Stored records:

import Summits.ValiantsHypothesis.ValiantsHypothesis.Theorems.LacunarySymmetroidMatrixDescartesCensusDoorA34SheetWindowOrderedMiddle

/-!
# `MatrixDescartes` census — DOOR A at `(3,4)`: window-ordered supports in the chamber `3·d₁ < 2·d₀ + d₂` — the PAIR LAW at the bottom: a null-top eighteen
# cannot have `S₀` and `S₁` DEFINITE OF THE SAME SIGN (any cell of the top letter)

HONEST FRAMING.  Object-search cell `pub-symmetroid`, engine seat `val-sym-eng-2` (g4); helper row beside the registered strata line
`Cruxes/DoorA34/Lines/strata.lean` on stmt-ValiantsHypothesis-19980 (`DoorA34 = PosRootLawAt 3 4 18`: OPEN, typed, never asserted here).  Companion of
…SheetWindowOrdered / …Semidef / …Middle.  In the chamber `3d₁ < 2d₀ + d₂` of a window-ordered support the FOUR SMALLEST sheet exponents are
`3d₀ < 2d₀+d₁ < d₀+2d₁ < 3d₁` (ranks `0,1,2,3`: `sheetRank_bottom` / `sheetRank_subBottom` / `sheetRank_lowPair` / `sheetRank_coreMiddle_of_chamber`), so the
edge `{0,1}` of a null-top eighteen has `V₀₁ = 1+1+1 = 3` sign changes, and door-p3's PAIR LAW on the sheet (`Census.definite_pair_count_sheet`) forbids two
definite letters `S₀, S₁` of the SAME sign:

* `sym_sum_lt_lowPair` / `sym_sum_ge_lowPair` (slots below `d₀ + 2d₁` are `{0,0,0}, {0,0,1}`), `sheetRank_subBottom_of_nullTop_eighteen` (`ρ(2d₀+d₁) = 1`),
  `sheetRank_lowPair_of_chamber` (`ρ(d₀+2d₁) = 2`);
* **`card_posRoots_le_17_of_windowOrdered_chamber_sameSignBottomPair`** — `StrictMono d`, `3·d 2 < d 3`, `3·d 1 < 2·d 0 + d 2`, `det S₃ = 0`, `S₀, S₁` both
  positive definite or both negative definite ⇒ `Z₊ ≤ 17`.

Nothing here bounds anything else; `DoorA34` and the three stubs stay OPEN; registers unchanged; nothing on `MatrixDescartes` (stmt-ValiantsHypothesis-18050) or
`VP ≠ VNP` — VP≠VNP not moved.  [folklore] Descartes (sharp case) bookkeeping + door-p3's pair law; elementary.
-/

-- `Summit.ValiantsHypothesis.ValiantsHypothesis.…` repeats a component by the D-0017 layout
-- (single-conjunct summit), which the `dupNamespace` linter flags; the name is mandated.
set_option linter.dupNamespace false

namespace Summit.ValiantsHypothesis.ValiantsHypothesis.Theorems.LacunarySymmetroidMatrixDescartes.Census

open Polynomial Finset Matrix
open scoped BigOperators Polynomial Matrix

/-- Slots below `d₀ + 2d₁`: no `3`, no `2`, at most one `1`. [folklore] -/
theorem sym_sum_lt_lowPair (d : Fin 4 → ℕ) (hd : StrictMono d) (s : Sym (Fin 4) 3) (h3 : (3 : Fin 4) ∉ (s : Multiset (Fin 4)))
    (h2 : (2 : Fin 4) ∉ (s : Multiset (Fin 4))) (h1 : Multiset.count (1 : Fin 4) (s : Multiset (Fin 4)) ≤ 1) :
    ((s : Multiset (Fin 4)).map d).sum < d 0 + 2 * d 1 := by
  have h01 : d 0 < d 1 := hd (by decide)
  have hle0 : ∀ l : Fin 4, l ≠ 3 → l ≠ 2 → l ≠ 1 → d l ≤ d 0 := fun l hl3 hl2 hl1 => by
    have : (l : ℕ) ≠ 3 := fun h => hl3 (Fin.ext h)
    have : (l : ℕ) ≠ 2 := fun h => hl2 (Fin.ext h)
    have : (l : ℕ) ≠ 1 := fun h => hl1 (Fin.ext h)
    have hl0 : l = 0 := Fin.ext (by have := l.2; show (l : ℕ) = 0; omega)
    rw [hl0]
  have hcs : Multiset.card (s : Multiset (Fin 4)) = 3 := Sym.card_coe
  by_cases hmem : (1 : Fin 4) ∈ (s : Multiset (Fin 4))
  · obtain ⟨t, ht⟩ := Multiset.exists_cons_of_mem hmem
    have hct : Multiset.card t = 2 := by rw [ht, Multiset.card_cons] at hcs; omega
    have h1t : (1 : Fin 4) ∉ t := by
      intro h1t
      rw [ht, Multiset.count_cons_self] at h1
      have := Multiset.count_pos.mpr h1t
      omega
    have h3t : (3 : Fin 4) ∉ t := fun h => h3 (by rw [ht]; exact Multiset.mem_cons_of_mem h)
    have h2t : (2 : Fin 4) ∉ t := fun h => h2 (by rw [ht]; exact Multiset.mem_cons_of_mem h)
    have hsum : (t.map d).sum ≤ 2 * d 0 := by
      have h := Multiset.sum_le_card_nsmul (t.map d) (d 0) (by
        intro x hx
        obtain ⟨l, hl, rfl⟩ := Multiset.mem_map.mp hx
        exact hle0 l (fun h => h3t (h ▸ hl)) (fun h => h2t (h ▸ hl)) (fun h => h1t (h ▸ hl)))
      simpa [hct] using h
    rw [ht, Multiset.map_cons, Multiset.sum_cons]; omega
  · have hsum : ((s : Multiset (Fin 4)).map d).sum ≤ 3 * d 0 := by
      have h := Multiset.sum_le_card_nsmul ((s : Multiset (Fin 4)).map d) (d 0) (by
        intro x hx
        obtain ⟨l, hl, rfl⟩ := Multiset.mem_map.mp hx
        exact hle0 l (fun h => h3 (h ▸ hl)) (fun h => h2 (h ▸ hl)) (fun h => hmem (h ▸ hl)))
      simpa [hcs] using h
    omega

/-- Conversely: a `3`, a `2`, or two `1`s give exponent `≥ d₀ + 2d₁` (chamber `3d₁ < 2d₀ + d₂`, window-ordered). [folklore] -/
theorem sym_sum_ge_lowPair (d : Fin 4 → ℕ) (hd : StrictMono d) (hwin : 3 * d 2 < d 3) (hch : 3 * d 1 < 2 * d 0 + d 2) (s : Sym (Fin 4) 3)
    (h : (3 : Fin 4) ∈ (s : Multiset (Fin 4)) ∨ (2 : Fin 4) ∈ (s : Multiset (Fin 4)) ∨ 2 ≤ Multiset.count (1 : Fin 4) (s : Multiset (Fin 4))) :
    d 0 + 2 * d 1 ≤ ((s : Multiset (Fin 4)).map d).sum := by
  have h01 : d 0 < d 1 := hd (by decide)
  have hle0 : ∀ l : Fin 4, d 0 ≤ d l := fun l => hd.monotone (Fin.zero_le l)
  rcases h with h | h | h
  · have := sym_sum_ge_three_d1 d hd hwin hch s (Or.inl h); omega
  · have := sym_sum_ge_three_d1 d hd hwin hch s (Or.inr (Or.inl h)); omega
  · have h1mem : (1 : Fin 4) ∈ (s : Multiset (Fin 4)) := Multiset.count_pos.mp (by omega)
    obtain ⟨t, ht⟩ := Multiset.exists_cons_of_mem h1mem
    have hct1 : 1 ≤ Multiset.count (1 : Fin 4) t := by rw [ht, Multiset.count_cons_self] at h; omega
    have h1t : (1 : Fin 4) ∈ t := Multiset.count_pos.mp (by omega)
    obtain ⟨u, hu⟩ := Multiset.exists_cons_of_mem h1t
    have hcu : Multiset.card u = 1 := by
      have hcs : Multiset.card (s : Multiset (Fin 4)) = 3 := Sym.card_coe
      rw [ht, Multiset.card_cons, hu, Multiset.card_cons] at hcs; omega
    have hu0 : d 0 ≤ (u.map d).sum := by
      have h := Multiset.card_nsmul_le_sum (s := u.map d) (a := d 0) (by
        intro x hx; obtain ⟨l, -, rfl⟩ := Multiset.mem_map.mp hx; exact hle0 l)
      simpa [hcu] using h
    rw [ht, hu, Multiset.map_cons, Multiset.sum_cons, Multiset.map_cons, Multiset.sum_cons]; omega

/-- The slots below `d₀ + 2d₁`: `2` of them. [folklore] -/
theorem card_slots_below_lowPair :
    (((Finset.univ : Finset (Sym (Fin 4) 3)).erase (Sym.replicate 3 3)).filter
      (fun s : Sym (Fin 4) 3 => (3 : Fin 4) ∉ (s : Multiset (Fin 4)) ∧ (2 : Fin 4) ∉ (s : Multiset (Fin 4)) ∧
        Multiset.count (1 : Fin 4) (s : Multiset (Fin 4)) ≤ 1)).card = 2 := by
  decide

/-- **`ρ(d₀ + 2d₁) = 2`** in the chamber (null-top eighteen). [folklore] -/
theorem sheetRank_lowPair_of_chamber (d : Fin 4 → ℕ) (hd : StrictMono d) (hwin : 3 * d 2 < d 3) (hch : 3 * d 1 < 2 * d 0 + d 2)
    (S : Fin 4 → Matrix (Fin 3) (Fin 3) ℝ) (h3 : (S 3).det = 0)
    (h18 : 18 ≤ ((Matrix.det (∑ l, ((X : ℝ[X]) ^ d l) • (S l).map C)).roots.toFinset.filter (fun t => 0 < t)).card) :
    ((Matrix.det (∑ l, ((X : ℝ[X]) ^ d l) • (S l).map C)).support.filter (· < d 0 + 2 * d 1)).card = 2 := by
  classical
  have hinj := sym_sum_injOn_of_nullTop_eighteen d S h3 h18
  set E := (Finset.univ : Finset (Sym (Fin 4) 3)).erase (Sym.replicate 3 3) with hE
  set σ : Sym (Fin 4) 3 → ℕ := fun s => ((s : Multiset (Fin 4)).map d).sum with hσ
  have hfilt : (Matrix.det (∑ l, ((X : ℝ[X]) ^ d l) • (S l).map C)).support.filter (· < d 0 + 2 * d 1)
      = (E.filter (fun s : Sym (Fin 4) 3 => (3 : Fin 4) ∉ (s : Multiset (Fin 4)) ∧ (2 : Fin 4) ∉ (s : Multiset (Fin 4)) ∧
          Multiset.count (1 : Fin 4) (s : Multiset (Fin 4)) ≤ 1)).image σ := by
    rw [support_det_pencil_eq_of_nullTop_eighteen d S h3 h18]
    ext c
    simp only [Finset.mem_filter, Finset.mem_image]
    constructor
    · rintro ⟨⟨s, hs, rfl⟩, hlt⟩
      refine ⟨s, ⟨hs, ?_, ?_, ?_⟩, rfl⟩
      · intro hmem; exact absurd hlt (not_lt.mpr (sym_sum_ge_lowPair d hd hwin hch s (Or.inl hmem)))
      · intro hmem; exact absurd hlt (not_lt.mpr (sym_sum_ge_lowPair d hd hwin hch s (Or.inr (Or.inl hmem))))
      · by_contra hc; exact absurd hlt (not_lt.mpr (sym_sum_ge_lowPair d hd hwin hch s (Or.inr (Or.inr (by omega)))))
    · rintro ⟨s, ⟨hs, hn3, hn2, hc⟩, rfl⟩
      exact ⟨⟨s, hs, rfl⟩, sym_sum_lt_lowPair d hd s hn3 hn2 hc⟩
  rw [hfilt, Finset.card_image_of_injOn (hinj.mono (by intro s hs; exact (Finset.mem_filter.mp hs).1))]
  exact card_slots_below_lowPair

/-- **`ρ(2d₀ + d₁) = 1`** on any sorted support (null-top eighteen): only the bottom cube lies below. [folklore] -/
theorem sheetRank_subBottom_of_nullTop_eighteen (d : Fin 4 → ℕ) (hd : StrictMono d) (S : Fin 4 → Matrix (Fin 3) (Fin 3) ℝ) (h3 : (S 3).det = 0)
    (h18 : 18 ≤ ((Matrix.det (∑ l, ((X : ℝ[X]) ^ d l) • (S l).map C)).roots.toFinset.filter (fun t => 0 < t)).card) :
    ((Matrix.det (∑ l, ((X : ℝ[X]) ^ d l) • (S l).map C)).support.filter (· < 2 * d 0 + d 1)).card = 1 := by
  classical
  have h001 : Multiset.card ({0, 0, 1} : Multiset (Fin 4)) = 3 := by simp
  set P := Matrix.det (∑ l, ((X : ℝ[X]) ^ d l) • (S l).map C) with hP
  have hsupp := support_det_pencil_eq_of_nullTop_eighteen d S h3 h18
  have hr0 : Sym.replicate 3 (0 : Fin 4) ≠ Sym.replicate 3 3 := by decide
  have hmem0 : 3 * d 0 ∈ P.support := by
    rw [hP, hsupp]
    refine Finset.mem_image.mpr ⟨Sym.replicate 3 0, Finset.mem_erase.mpr ⟨hr0, Finset.mem_univ _⟩, ?_⟩
    simp only [Sym.coe_replicate, Multiset.map_replicate, Multiset.sum_replicate, smul_eq_mul]
  have h01 : d 0 < d 1 := hd (by decide)
  have hfilt : P.support.filter (fun c => c < 2 * d 0 + d 1) = {3 * d 0} := by
    ext c
    simp only [Finset.mem_filter, Finset.mem_singleton]
    constructor
    · rintro ⟨hc, hlt⟩
      rw [hP, hsupp] at hc
      obtain ⟨s, hs, rfl⟩ := Finset.mem_image.mp hc
      by_cases hs0 : s = Sym.replicate 3 0
      · subst hs0; simp only [Sym.coe_replicate, Multiset.map_replicate, Multiset.sum_replicate, smul_eq_mul]
      by_cases hs1 : s = (⟨{0, 0, 1}, h001⟩ : Sym (Fin 4) 3)
      · subst hs1; exact absurd ((sym_sum_001 d h001).symm.trans_lt hlt |> fun h => h) (lt_irrefl _)
      · have := subbottom_lt_sym_sum_of_strictMono d hd s hs0 (fun h => hs1 (Subtype.ext h))
        omega
    · rintro rfl
      exact ⟨hmem0, by omega⟩
  rw [hfilt, Finset.card_singleton]

/-- **PAIR LAW AT THE BOTTOM (chamber `3d₁ < 2d₀ + d₂`, window-ordered).**  A pencil with `det S₃ = 0` whose letters `S₀, S₁` are both positive definite, or
both negative definite, has at most `17` distinct positive roots. [folklore] -/
theorem card_posRoots_le_17_of_windowOrdered_chamber_sameSignBottomPair (d : Fin 4 → ℕ) (hd : StrictMono d) (hwin : 3 * d 2 < d 3)
    (hch : 3 * d 1 < 2 * d 0 + d 2) (S : Fin 4 → Matrix (Fin 3) (Fin 3) ℝ) (h3 : (S 3).det = 0)
    (hsame : ((S 0).PosDef ∧ (S 1).PosDef) ∨ ((-S 0).PosDef ∧ (-S 1).PosDef)) :
    ((Matrix.det (∑ l, ((X : ℝ[X]) ^ d l) • (S l).map C)).roots.toFinset.filter (fun t => 0 < t)).card ≤ 17 := by
  by_contra hlt
  have h18 : 18 ≤ ((Matrix.det (∑ l, ((X : ℝ[X]) ^ d l) • (S l).map C)).roots.toFinset.filter (fun t => 0 < t)).card := by omega
  set ρ : ℕ → ℕ := fun e => ((Matrix.det (∑ l, ((X : ℝ[X]) ^ d l) • (S l).map C)).support.filter (· < e)).card with hρ
  have hx : (S 0).PosDef ∨ (-S 0).PosDef := by rcases hsame with ⟨h, _⟩ | ⟨h, _⟩; exacts [Or.inl h, Or.inr h]
  have hy : (S 1).PosDef ∨ (-S 1).PosDef := by rcases hsame with ⟨_, h⟩ | ⟨_, h⟩; exacts [Or.inl h, Or.inr h]
  obtain ⟨hsame', -⟩ := definite_pair_count_sheet d hd S h3 (by decide : (0 : Fin 4) ≠ 1) (by decide) (by decide) hx hy h18 ρ
    (fun e => rfl)
  have hiff : (S 0).PosDef ↔ (S 1).PosDef := by
    rcases hsame with ⟨h0, h1⟩ | ⟨h0, h1⟩
    · exact iff_of_true h0 h1
    · exact iff_of_false (not_posDef_of_neg_posDef h0) (not_posDef_of_neg_posDef h1)
  have w := hsame' hiff
  have r0 : ρ (3 * d 0) = 0 := sheetRank_bottom_of_nullTop_eighteen d hd S h3 h18
  have r1 : ρ (2 * d 0 + d 1) = 1 := sheetRank_subBottom_of_nullTop_eighteen d hd S h3 h18
  have r2 : ρ (2 * d 1 + d 0) = 2 := by
    rw [show 2 * d 1 + d 0 = d 0 + 2 * d 1 by ring]; exact sheetRank_lowPair_of_chamber d hd hwin hch S h3 h18
  have r3 : ρ (3 * d 1) = 3 := sheetRank_coreMiddle_of_chamber d hd hwin hch S h3 h18
  rw [r0, r1, r2, r3] at w
  norm_num at w

end Summit.ValiantsHypothesis.ValiantsHypothesis.Theorems.LacunarySymmetroidMatrixDescartes.Census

INSTRUCTIONS TO FOLLOW:
Starting with the line that holds "3 * d 0 := by" and ending with the line that holds "them. [folklore] -/", retype every line in the data above exactly, and nothing else.

RESPONSE TO THE TASK:
  · have hsum : ((s : Multiset (Fin 4)).map d).sum ≤ 3 * d 0 := by
      have h := Multiset.sum_le_card_nsmul ((s : Multiset (Fin 4)).map d) (d 0) (by
        intro x hx
        obtain ⟨l, hl, rfl⟩ := Multiset.mem_map.mp hx
        exact hle0 l (fun h => h3 (h ▸ hl)) (fun h => h2 (h ▸ hl)) (fun h => hmem (h ▸ hl)))
      simpa [hcs] using h
    omega

/-- Conversely: a `3`, a `2`, or two `1`s give exponent `≥ d₀ + 2d₁` (chamber `3d₁ < 2d₀ + d₂`, window-ordered). [folklore] -/
theorem sym_sum_ge_lowPair (d : Fin 4 → ℕ) (hd : StrictMono d) (hwin : 3 * d 2 < d 3) (hch : 3 * d 1 < 2 * d 0 + d 2) (s : Sym (Fin 4) 3)
    (h : (3 : Fin 4) ∈ (s : Multiset (Fin 4)) ∨ (2 : Fin 4) ∈ (s : Multiset (Fin 4)) ∨ 2 ≤ Multiset.count (1 : Fin 4) (s : Multiset (Fin 4))) :
    d 0 + 2 * d 1 ≤ ((s : Multiset (Fin 4)).map d).sum := by
  have h01 : d 0 < d 1 := hd (by decide)
  have hle0 : ∀ l : Fin 4, d 0 ≤ d l := fun l => hd.monotone (Fin.zero_le l)
  rcases h with h | h | h
  · have := sym_sum_ge_three_d1 d hd hwin hch s (Or.inl h); omega
  · have := sym_sum_ge_three_d1 d hd hwin hch s (Or.inr (Or.inl h)); omega
  · have h1mem : (1 : Fin 4) ∈ (s : Multiset (Fin 4)) := Multiset.count_pos.mp (by omega)
    obtain ⟨t, ht⟩ := Multiset.exists_cons_of_mem h1mem
    have hct1 : 1 ≤ Multiset.count (1 : Fin 4) t := by rw [ht, Multiset.count_cons_self] at h; omega
    have h1t : (1 : Fin 4) ∈ t := Multiset.count_pos.mp (by omega)
    obtain ⟨u, hu⟩ := Multiset.exists_cons_of_mem h1t
    have hcu : Multiset.card u = 1 := by
      have hcs : Multiset.card (s : Multiset (Fin 4)) = 3 := Sym.card_coe
      rw [ht, Multiset.card_cons, hu, Multiset.card_cons] at hcs; omega
    have hu0 : d 0 ≤ (u.map d).sum := by
      have h := Multiset.card_nsmul_le_sum (s := u.map d) (a := d 0) (by
        intro x hx; obtain ⟨l, -, rfl⟩ := Multiset.mem_map.mp hx; exact hle0 l)
      simpa [hcu] using h
    rw [ht, hu, Multiset.map_cons, Multiset.sum_cons, Multiset.map_cons, Multiset.sum_cons]; omega

/-- The slots below `d₀ + 2d₁`: `2` of them. [folklore] -/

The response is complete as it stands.